Cape Town – Banks should be aware of the fact that “Ubuntu Millenials” turn to their families for financial education, and not neglect good, old-fashioned customer service, according to a brand expert.

Piet Geustyn, Brands Laduma research manager, told Fin24 that families and communities are positive for young South Africans, given that they use them to find out where to bank.

“Community ties should be thought of as on-the-ground social networks – just like someone who turns to Facebook or Twitter for product reviews, our ‘Ubuntu Millennials’ turn to their communities,” he said. “It seems unlikely that they would be asking the people around them for this kind of information if it turned out to be pointless.”

Geustyn recommends that banks be aware of this and not neglect good, old-fashioned customer service across the board, “because the older customers will pass on their brand experiences to the youngsters in their lives”.

A Brands Laduma survey found that while the 18 to 24 year category showed a 44% inclination towards using their peer and family groups to assess available financial products, and the 25 to 34 year category showed a greater financial awareness, across both age groups, the need for greater financial education measured at a significant 90%.


“Our survey shows that young people will often start off with a bank that offers the cheapest fees, then migrate to one at another bank if it offers better benefits and rewards, as they grow older and earn more money. The idea that people are loyal to their banks and won’t move is not quite true,” said Geustyn.

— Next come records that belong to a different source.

/-- **A.e. slice pressure is the scale-wise Riesz pressure of the slice (endpoint, class).**
Let `(u, p)` be a suitable weak Euler/NS pair on the slab with the `A`- and `D`-gauges at `ρ = 1/2`,
and let the slices on a window `(α, β)`, `β < 0`, obey `|u(τ, y)| ≤ C_up |y|^{1−δ}` a.e. on
`|y| ≥ R₀` (`−2/3 ≤ δ ≤ 1`).  Then for a.e. `τ ∈ (α, β)` and every `R ≥ 1`, a.e. on `B_{R/2}`:
`p(τ) = Π[u(τ)·1_{B_R}] + ∫_{|z| ≥ R} K(·−z)(u(τ, z)) dz`.  (Slice Poisson identity, `D`-gauge growth
`∫_{B_L}|p(τ)| ≲ L^{7/3}`, cubic growth `≲ L^{5/3}` from the far-field bound, and the lineage's
`pressure_ae_eq_scaleQ_of_poisson` with `σ = 2/3`.) [cite: Seregin2014, §6.6 p. 129] -/
theorem ae_slice_riesz_of_gauge_half {ν : ℝ} {c : ℝ≥0}
    (hsw : IsSuitableWeakSolutionOn (slab (EuclideanSpace ℝ (Fin 3)) (Iio 0) isOpen_Iio) ν 0 u p)
    (hA : ∀ a : ℝ, 0 < a →
      ENNReal.ofReal (a ^ (2 * (1 / 2 : ℝ))) * cknA a (0 : ℝ × EuclideanSpace ℝ (Fin 3)) u ≤ (c : ℝ≥0∞))
    (hD : ∀ a : ℝ, 0 < a →
      ENNReal.ofReal (a ^ (2 * (1 / 2 : ℝ))) * cknD a (0 : ℝ × EuclideanSpace ℝ (Fin 3)) p ≤ (c : ℝ≥0∞))
    {α β : ℝ} (hβ : β < 0)
    {δ Cup R₀ : ℝ} (hδ1 : δ ≤ 1) (hδm : -(2 / 3 : ℝ) ≤ δ) (hCup : 0 ≤ Cup)
    (hup : ∀ᵐ τ : ℝ, τ ∈ Ioo α β → ∀ᵐ y ∂volume, R₀ ≤ ‖y‖ → ‖u τ y‖ ≤ Cup * ‖y‖ ^ (1 - δ)) :
    ∀ᵐ τ : ℝ, τ ∈ Ioo α β → ∀ R : ℝ, 1 ≤ R → ∀ᵐ y ∂volume, ‖y‖ < R / 2 →
      p τ y = rieszPressure ((ball (0 : EuclideanSpace ℝ (Fin 3)) R).indicator (u τ)) y +
        ∫ z in {z | R ≤ ‖z‖}, pressureKernel (y - z) (u τ z) := by
  have hum : AEStronglyMeasurable (uncurry u)
      (volume.restrict (Iio (0 : ℝ) ×ˢ (univ : Set (EuclideanSpace ℝ (Fin 3))))) := by
    obtain ⟨G, hG, -, -⟩ := hsw.localEnergy
    simpa [slab] using hG.locallyIntegrableOn.aestronglyMeasurable
  have hpm : AEStronglyMeasurable (uncurry p)
      (volume.restrict (Iio (0 : ℝ) ×ˢ (univ : Set (EuclideanSpace ℝ (Fin 3))))) := by
    simpa [slab] using hsw.distributional.2.2.1.aestronglyMeasurable
  have h1 := ae_slice_aestronglyMeasurable hum
  have h2 := ae_slice_energy_of_gauge_half hum hA
  have h3 := ae_slice_cube_locallyIntegrable hsw
  have h4 := ae_slice_pressure_locallyIntegrable hsw
  have h5 := ae_slice_pressure_growth_of_gauge_half hpm hD hβ.le (α := α)
  -- the slice pressure Poisson identity on `(α, β) × ℝ³`
  set Q : Opens (ℝ × EuclideanSpace ℝ (Fin 3)) :=
    ⟨Ioo α β ×ˢ ((⊤ : Opens (EuclideanSpace ℝ (Fin 3))) : Set (EuclideanSpace ℝ (Fin 3))),
      isOpen_Ioo.prod (⊤ : Opens (EuclideanSpace ℝ (Fin 3))).isOpen⟩ with hQ
  have hQle : Q ≤ slab (EuclideanSpace ℝ (Fin 3)) (Iio 0) isOpen_Iio := by
    intro z hz
    have hz' : z ∈ Ioo α β ×ˢ ((⊤ : Opens (EuclideanSpace ℝ (Fin 3))) :
        Set (EuclideanSpace ℝ (Fin 3))) := hz
    exact mem_slab.2 (lt_trans (mem_prod.1 hz').1.2 hβ)
  have hns : IsDistributionalNSSolutionOn Q ν 0 u p := hsw.distributional.of_le hQle
  have h6 := IsDistributionalNSSolutionOn.ae_forall_slice_pressure_identity
    (a := α) (b := β) (Ω := (⊤ : Opens (EuclideanSpace ℝ (Fin 3)))) hns
    (by
      have e : (uncurry (0 : ℝ → EuclideanSpace ℝ (Fin 3) → EuclideanSpace ℝ (Fin 3))) =
          fun _ => 0 := by funext z; rfl
      rw [e]; exact locallyIntegrableOn_zero) (fun φ _ => by simp)
  rw [ae_restrict_iff' measurableSet_Ioo] at h6
  filter_upwards [h1, h2, h3, h4, h5, h6, hup] with τ h1τ h2τ h3τ h4τ h5τ h6τ hupτ hτI
  have hτ0 : τ < 0 := hτI.2.trans hβ
  have hm := h1τ hτ0
  obtain ⟨hi2, -⟩ := h2τ hτ0
  have hc3 := h3τ hτ0
  have hp1 := h4τ hτ0
  obtain ⟨A, hA0, hAg⟩ := h5τ hτI
  have hpmτ : AEStronglyMeasurable (p τ) volume := hp1.aestronglyMeasurable
  -- the Poisson identity of the slice
  have hPoisson : ∀ θ : EuclideanSpace ℝ (Fin 3) → ℝ, ContDiff ℝ (⊤ : ℕ∞) θ → HasCompactSupport θ →
      ∫ y, p τ y * (Δ θ) y = -∫ y, fderiv ℝ (fderiv ℝ θ) y (u τ y) (u τ y) := by
    intro θ hθ hθc
    have hs1 : AEStronglyMeasurable (u τ)
        (volume.restrict ((⊤ : Opens (EuclideanSpace ℝ (Fin 3))) : Set (EuclideanSpace ℝ (Fin 3)))) := by
      rw [Opens.coe_top, Measure.restrict_univ]; exact hm
    have hs2 : LocallyIntegrableOn (fun x => ‖u τ x‖ ^ 2)
        ((⊤ : Opens (EuclideanSpace ℝ (Fin 3))) : Set (EuclideanSpace ℝ (Fin 3))) volume := by
      rw [Opens.coe_top, locallyIntegrableOn_univ]; exact hi2.locallyIntegrable
    have hs3 : LocallyIntegrableOn (p τ)
        ((⊤ : Opens (EuclideanSpace ℝ (Fin 3))) : Set (EuclideanSpace ℝ (Fin 3))) volume := by
      rw [Opens.coe_top, locallyIntegrableOn_univ]; exact hp1
    exact h6τ hτI hs1 hs2 hs3 θ ⟨hθ, hθc, by simp⟩
  -- growth bounds (`σ = 2/3`)
  set v₁ : ℝ := volume.real (ball (0 : EuclideanSpace ℝ (Fin 3)) 1) with hv₁
  have hv₁0 : 0 ≤ v₁ := measureReal_nonneg
  set AP : ℝ := A ^ (2 / 3 : ℝ) * v₁ ^ (1 / 3 : ℝ) with hAP
  set AV : ℝ := (∫ y in closedBall (0 : EuclideanSpace ℝ (Fin 3)) |R₀|, ‖u τ y‖ ^ 3) +
    Cup * ∫ z, ‖u τ z‖ ^ 2 with hAV
  have hAP0 : 0 ≤ AP := by positivity
  have hAV0 : 0 ≤ AV := add_nonneg (setIntegral_nonneg measurableSet_closedBall fun y _ => by positivity)
    (mul_nonneg hCup (integral_nonneg fun z => by positivity))
  have hPg : ∀ L : ℝ, 1 ≤ L → ∫ y in ball (0 : EuclideanSpace ℝ (Fin 3)) L, |p τ y| ≤
      max AP AV * L ^ (3 - (2 / 3 : ℝ)) := by
    intro L hL
    have hL0 : 0 < L := by linarith
    have h := setIntegral_abs_le_of_lintegral_ball hpmτ (M := A * L ^ 2) (by positivity) hL0 (hAg L hL)
    have e1 : (A * L ^ 2) ^ (2 / 3 : ℝ) = A ^ (2 / 3 : ℝ) * L ^ (4 / 3 : ℝ) := by
      rw [Real.mul_rpow hA0 (by positivity), ← Real.rpow_natCast L 2, ← Real.rpow_mul hL0.le]
      norm_num
    have e2 : (L ^ 3 * v₁) ^ (1 / 3 : ℝ) = L * v₁ ^ (1 / 3 : ℝ) := by
      rw [Real.mul_rpow (by positivity) hv₁0, ← Real.rpow_natCast L 3, ← Real.rpow_mul hL0.le]
      norm_num
    have e3 : L ^ (4 / 3 : ℝ) * L = L ^ (3 - (2 / 3 : ℝ)) := by
      rw [← Real.rpow_add_one hL0.ne']; norm_num
    calc ∫ y in ball (0 : EuclideanSpace ℝ (Fin 3)) L, |p τ y|
        ≤ (A * L ^ 2) ^ (2 / 3 : ℝ) * (L ^ 3 * v₁) ^ (1 / 3 : ℝ) := h
      _ = AP * L ^ (3 - (2 / 3 : ℝ)) := by rw [e1, e2, ← e3, hAP]; ring
      _ ≤ max AP AV * L ^ (3 - (2 / 3 : ℝ)) :=
          mul_le_mul_of_nonneg_right (le_max_left _ _) (by positivity)
  have hVg : ∀ L : ℝ, 1 ≤ L → ∫ y in ball (0 : EuclideanSpace ℝ (Fin 3)) L, ‖u τ y‖ ^ 3 ≤
      max AP AV * L ^ (3 - (2 / 3 : ℝ)) := by
    intro L hL
    calc ∫ y in ball (0 : EuclideanSpace ℝ (Fin 3)) L, ‖u τ y‖ ^ 3 ≤ AV * L ^ (5 / 3 : ℝ) :=
          setIntegral_cube_le_of_sublinear hi2 hc3 hδ1 hδm hCup (hupτ hτI) hL
      _ ≤ AV * L ^ (3 - (2 / 3 : ℝ)) :=
          mul_le_mul_of_nonneg_left (Real.rpow_le_rpow_of_exponent_le hL (by norm_num)) hAV0
      _ ≤ max AP AV * L ^ (3 - (2 / 3 : ℝ)) :=
          mul_le_mul_of_nonneg_right (le_max_right _ _) (by positivity)
  intro R hR
  exact pressure_ae_eq_scaleQ_of_poisson hm hi2 hc3 hp1 hPoisson (σ := 2 / 3) (by norm_num) (by norm_num)
    (le_max_of_le_left hAP0) hPg hVg (by linarith)

end SliceRiesz

end Summit.NavierStokesRegularity.NavierStokesRegularity.Theorems.PowerGaugeEulerLiouville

The need to equip people to make good financial decisions made even more sense as people got older, continued Geustyn, since up to 50% of people older than 35 years regularly used credit to buy necessities like food and clothes to support their families.

Tailored offering

While digital innovation is giving consumers more ways of accessing their bank accounts, up to 57% of the surveyed people preferred direct contact with another person when finding out about new financial products, or just expanding their financial education. “This strongly suggests that banks should still consider good banking consultants to be a strong attractor of clients.”

“We conducted the research right across the country amongst our community members who have mobile and online access. The 18-question survey took just five minutes to complete and we saw very good participation rates for this kind of exercise, with an 88.3% completion rate,” said Geustyn.

According to Geustyn banks can tailor their financial offering based on the age group of the client.

“There is an opportunity for a flexible account that ‘grows’ with its user – from a very basic account with next-to-nothing fees when they are young, to a complex offering linked to multiple products, credit and rewards as their needs diversify. It is about making the products suit the lifestyles of people,” he said.


“Given that 41% of adults between the ages of 18 and 34 still see branches as a good place to bank, digital channels should perhaps be an aid to the on-the-ground banking experience, and not be regarded as a replacement.

“It goes without saying that banks should have websites and mobi sites that have all the relevant information, but these digital tools should also make it easier for people who want to visit a branch or speak to a consultant. No matter what age they are, people still appreciate human contact,” he said.

Said Brands Laduma CEO Peter du Toit: “Our survey shows the tremendous amount of financial pressure that young people especially are under. They know this, and will naturally bank with the financial institution that is willing to help them manage their money as best they can. It’s a wake-up call for banks. People want education, not just flashy advertising.”